Algunos de los testimonios informan que las comunidades guaraníes y evangélicas de Cherenta, 9 de Julio y de Yacuy, ubicadas en las ciudades de Tartagal y Aguaray -provincia de Salta- deben su origen a guaraníes que trabajaban y habitaban en el ingenio La Esperanza, y que se establecieron allí, tras fracasados intentos por llegar hasta sus territorios de origen en Bolivia.6 Otras familias se quedaron en La Esperanza y actualmente viven en barrios marginales. Ni los pequeños terrenos y ni las casas que ocupan hace más de un siglo les pertenecen. El acceso al agua y a la salud es precario. La educación bilingüe no existe. Los procesos de organización para la conformación de comunidades indígenas con personaría jurídica son recientes y fueron impulsados no sin dificultades.
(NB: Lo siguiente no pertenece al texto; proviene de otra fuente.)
/-- **The dimension count** (Novacoski–Spivakovsky 2014, §3.1, p. 14: "since
`y_1, …, y_r, x_1, …, x_t` generate `m` we have `r + t ≥ dim R`. Also, since `r = dim R_p = ht p`
and `t = dim R/p = ht(m/p)` we have `dim R = ht m ≥ ht p + ht(m/p) = r + t ≥ dim R` […] hence
`(R, m)` is regular."). For primes `P ⊆ Q` of a Noetherian ring: if `P` is generated by at
most `dim R_P` elements and `R_Q / P R_Q` is regular, then `R_Q` is regular.
[cite: NovacoskiSpivakovsky2014, §3.1] -/
theorem isRegularLocalRing_localization_of_quotient (hPQ : P ≤ Q) (Y : Finset R)
    (hY : P = Ideal.span (Y : Set R))
    (hYcard : (Y.card : WithBot ℕ∞) ≤ ringKrullDim (Localization.AtPrime P))
    (hreg : IsRegularLocalRing
      (Localization.AtPrime Q ⧸ P.map (algebraMap R (Localization.AtPrime Q)))) :
    IsRegularLocalRing (Localization.AtPrime Q) := by
  classical
  haveI := hreg
  obtain ⟨G, hGcard, hGspan⟩ :=
    Submodule.FG.exists_span_finset_card_eq_spanFinrank (IsNoetherian.noetherian
      (maximalIdeal (Localization.AtPrime Q ⧸ P.map (algebraMap R (Localization.AtPrime Q)))))
  let π : Localization.AtPrime Q →+*
      Localization.AtPrime Q ⧸ P.map (algebraMap R (Localization.AtPrime Q)) :=
    Ideal.Quotient.mk _
  have hπ : Function.Surjective π := Ideal.Quotient.mk_surjective
  have hπ' := hπ
  choose lift hlift using hπ'
  have hmaxS : maximalIdeal (Localization.AtPrime Q) =
      Q.map (algebraMap R (Localization.AtPrime Q)) :=
    Localization.AtPrime.map_eq_maximalIdeal.symm
  have hker : RingHom.ker π = P.map (algebraMap R (Localization.AtPrime Q)) := Ideal.mk_ker
  have hkerle : RingHom.ker π ≤ maximalIdeal (Localization.AtPrime Q) := by
    rw [hker, hmaxS]; exact Ideal.map_mono hPQ
  -- `m_{R_Q}` maps onto the maximal ideal of `R_Q / P`
  have hmapmax : (maximalIdeal (Localization.AtPrime Q)).map π = maximalIdeal
      (Localization.AtPrime Q ⧸ P.map (algebraMap R (Localization.AtPrime Q))) := by
    rcases Ideal.map_eq_top_or_isMaximal_of_surjective π hπ
      (H := IsLocalRing.maximalIdeal.isMaximal (Localization.AtPrime Q)) with h | h
    · exfalso
      have := congrArg (Ideal.comap π) h
      rw [Ideal.comap_map_of_surjective π hπ, Ideal.comap_top, ← RingHom.ker_eq_comap_bot,
        sup_eq_left.mpr hkerle] at this
      exact (IsLocalRing.maximalIdeal.isMaximal (Localization.AtPrime Q)).ne_top this
    · exact IsLocalRing.eq_maximalIdeal h
  -- `m_{R_Q}` is generated by `Y` and lifts of `dim (R_Q / P)` generators
  let gens : Finset (Localization.AtPrime Q) :=
    Y.image (algebraMap R (Localization.AtPrime Q)) ∪ G.image lift
  have hgens : maximalIdeal (Localization.AtPrime Q) =
      Ideal.span (gens : Set (Localization.AtPrime Q)) := by
    apply le_antisymm
    · intro x hx
      have h1 : π x ∈ (Ideal.span ((G.image lift : Finset (Localization.AtPrime Q)) :
          Set (Localization.AtPrime Q))).map π := by
        rw [Ideal.map_span, Finset.coe_image, ← Set.image_comp]
        have hcomp : (π ∘ lift) '' (G : Set (Localization.AtPrime Q ⧸
            P.map (algebraMap R (Localization.AtPrime Q)))) = G := by
          have : (π : Localization.AtPrime Q →
              Localization.AtPrime Q ⧸ P.map (algebraMap R (Localization.AtPrime Q))) ∘ lift =
                id := funext hlift
          rw [this, Set.image_id]
        rw [hcomp, show Ideal.span (G : Set (Localization.AtPrime Q ⧸
            P.map (algebraMap R (Localization.AtPrime Q)))) = maximalIdeal _ from hGspan,
          ← hmapmax]
        exact Ideal.mem_map_of_mem _ hx
      have hPmap : P.map (algebraMap R (Localization.AtPrime Q)) =
          Ideal.span (algebraMap R (Localization.AtPrime Q) '' (Y : Set R)) := by
        rw [hY, Ideal.map_span]
      rw [← Ideal.mem_comap, Ideal.comap_map_of_surjective π hπ, ← RingHom.ker_eq_comap_bot]
        at h1
      have h2 : Ideal.span ((G.image lift : Finset (Localization.AtPrime Q)) :
          Set (Localization.AtPrime Q)) ⊔ RingHom.ker π ≤
            Ideal.span (gens : Set (Localization.AtPrime Q)) := by
        apply sup_le
        · apply Ideal.span_mono
          intro z hz
          simp only [gens, Finset.coe_union]
          exact Or.inr hz
        · rw [hker, hPmap]
          apply Ideal.span_mono
          intro z hz
          simp only [gens, Finset.coe_union, Finset.coe_image]
          exact Or.inl hz
      exact h2 h1
    · rw [Ideal.span_le]
      intro z hz
      simp only [gens, Finset.coe_union, Finset.coe_image, Set.mem_union, Set.mem_image,
        Finset.mem_coe] at hz
      rcases hz with ⟨y, hy, rfl⟩ | ⟨g, hg, rfl⟩
      · rw [SetLike.mem_coe,
          IsLocalization.AtPrime.to_map_mem_maximal_iff (Localization.AtPrime Q) Q]
        apply hPQ
        rw [hY]
        exact Ideal.subset_span hy
      · rw [SetLike.mem_coe, mem_maximalIdeal, mem_nonunits_iff]
        intro hu
        have hg' : g ∈ maximalIdeal _ := hGspan ▸ Submodule.subset_span hg
        rw [mem_maximalIdeal, mem_nonunits_iff] at hg'
        apply hg'
        rw [← hlift g]
        exact hu.map π
  have hspan : (maximalIdeal (Localization.AtPrime Q)).spanFinrank ≤ Y.card + G.card := by
    rw [hgens]
    refine (Submodule.spanFinrank_span_le_ncard_of_finite (Finset.finite_toSet gens)).trans ?_
    rw [Set.ncard_coe_finset]
    exact (Finset.card_union_le _ _).trans (add_le_add Finset.card_image_le Finset.card_image_le)
  -- heights: `#Y ≤ ht P`, `dim (R_Q / P) = ht (Q / P)`, `ht P + ht (Q / P) ≤ ht Q = dim R_Q`
  have hr : ((Y.card : ℕ) : ℕ∞) ≤ P.height := by
    rw [IsLocalization.AtPrime.ringKrullDim_eq_height P (Localization.AtPrime P)] at hYcard
    exact_mod_cast hYcard
  have ht : ((G.card : ℕ) : ℕ∞) ≤ (Q.map (Ideal.Quotient.mk P)).height := by
    have h1 := hreg.spanFinrank_maximalIdeal
    rw [ringKrullDim_localization_quotient P Q hPQ] at h1
    have h2 : ((maximalIdeal (Localization.AtPrime Q ⧸
        P.map (algebraMap R (Localization.AtPrime Q)))).spanFinrank : ℕ∞) =
          (Q.map (Ideal.Quotient.mk P)).height := by
      exact_mod_cast h1
    rw [← h2, hGcard]
  have hsum := add_le_height_of_le P Q hPQ Y.card G.card hr ht
  have hdimS : ringKrullDim (Localization.AtPrime Q) = Q.height :=
    IsLocalization.AtPrime.ringKrullDim_eq_height Q (Localization.AtPrime Q)
  apply IsRegularLocalRing.of_spanFinrank_maximalIdeal_le
  rw [hdimS]
  have : ((maximalIdeal (Localization.AtPrime Q)).spanFinrank : ℕ∞) ≤ Q.height :=
    le_trans (by exact_mod_cast hspan) hsum
  exact_mod_cast this

end count

/-! ### §3.1, final step -/

section final

variable {k : Type u} {K : Type v} [CommRing k] [Field K] [Algebra k K]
Lo que se palpa en La Esperanza es la lucha de unos pocos contra los relatos dominantes de estigmatización por la pertenencia u origen indígena.
En la Puna prehispánica de la actual provincia de Jujuy habitaban los casabindos y cochinocas integrados, a su vez, a un conjunto de pueblos semejantes como los lipes, los atacamas, los chichas y los apatamas (Palomeque, 2000: 91-92). Al inicio del siglo XX, el arqueólogo sueco Eric von Rosen escribió: “La escasa población de la Puna de Jujuy consiste casi exclusivamente en indios de habla quichua. Muchos de ellos descienden seguramente de las tribus en su tiempo sometidas al Inca, que ya vivían aquí al llegar los españoles a Sudamérica […]” (von Rosen, 1957: 77).
Para entonces en el altiplano andino existía una estructura de haciendas de arrendatarios con ausencia de propiedades indígenas reconocidas. El campesinado estaba debilitado por los altos costos de los arriendos a los propietarios latifundistas, la obligación del llamado servicio personal y la alta presión fiscal a sus productos ganaderos (Teruel, 2005). Se trataba de una economía de subsistencia basada fundamentalmente en el pastoreo, en algunos lugares complementada con agricultura, explotación minera artesanal y la fabricación de tejidos y artesanías (Teruel y Gil Montero, 1996: 203). Este modelo económico, hasta entonces vinculado al circuito mercantil andino, fue perdiendo importancia frente al crecimiento de la industria azucarera de los Valles Centrales y Subtropicales (Teruel, 2005).
La transformación de la Puna en enclave económico minero es posterior al despegue de los ingenios azucareros, aunque se repiten algunos actores. En la década de 1930 se desarrollaron la mina El Aguilar de capitales norteamericanos y Mina Pirquitas de capitales nacionales e ingleses (González, 2014). Pichetti, uno de los descubridores del estaño en Rinconada, se asoció a los hermanos Leach del Ingenio La Esperanza, cuyo acuerdo fue conocido por las irregularidades en el catastro del terreno de la mina (Villafañe, 1938). Si bien en la Puna continuó un sistema de latifundios y arriendo, con las grandes explotaciones mineras los indígenas puneños tuvieron menos libertades y trabajar en las minas se tornó imprescindible para poder pagar los arriendos (Villafañe, 1938; Rutledge, 1987: 186). El caso de Mina Aguilar es coetáneo. En 1936 comenzaron las explotaciones por la National Lead Company. Los procedimientos de reclutamiento y contratación habrían sido similares a los de Pirquitas, pero por su ubicación en la ladera oriental de la sierra El Aguilar esta mina tuvo mayor influencia sobre la población de la Quebrada de Humahuaca (Salizzi, 2014).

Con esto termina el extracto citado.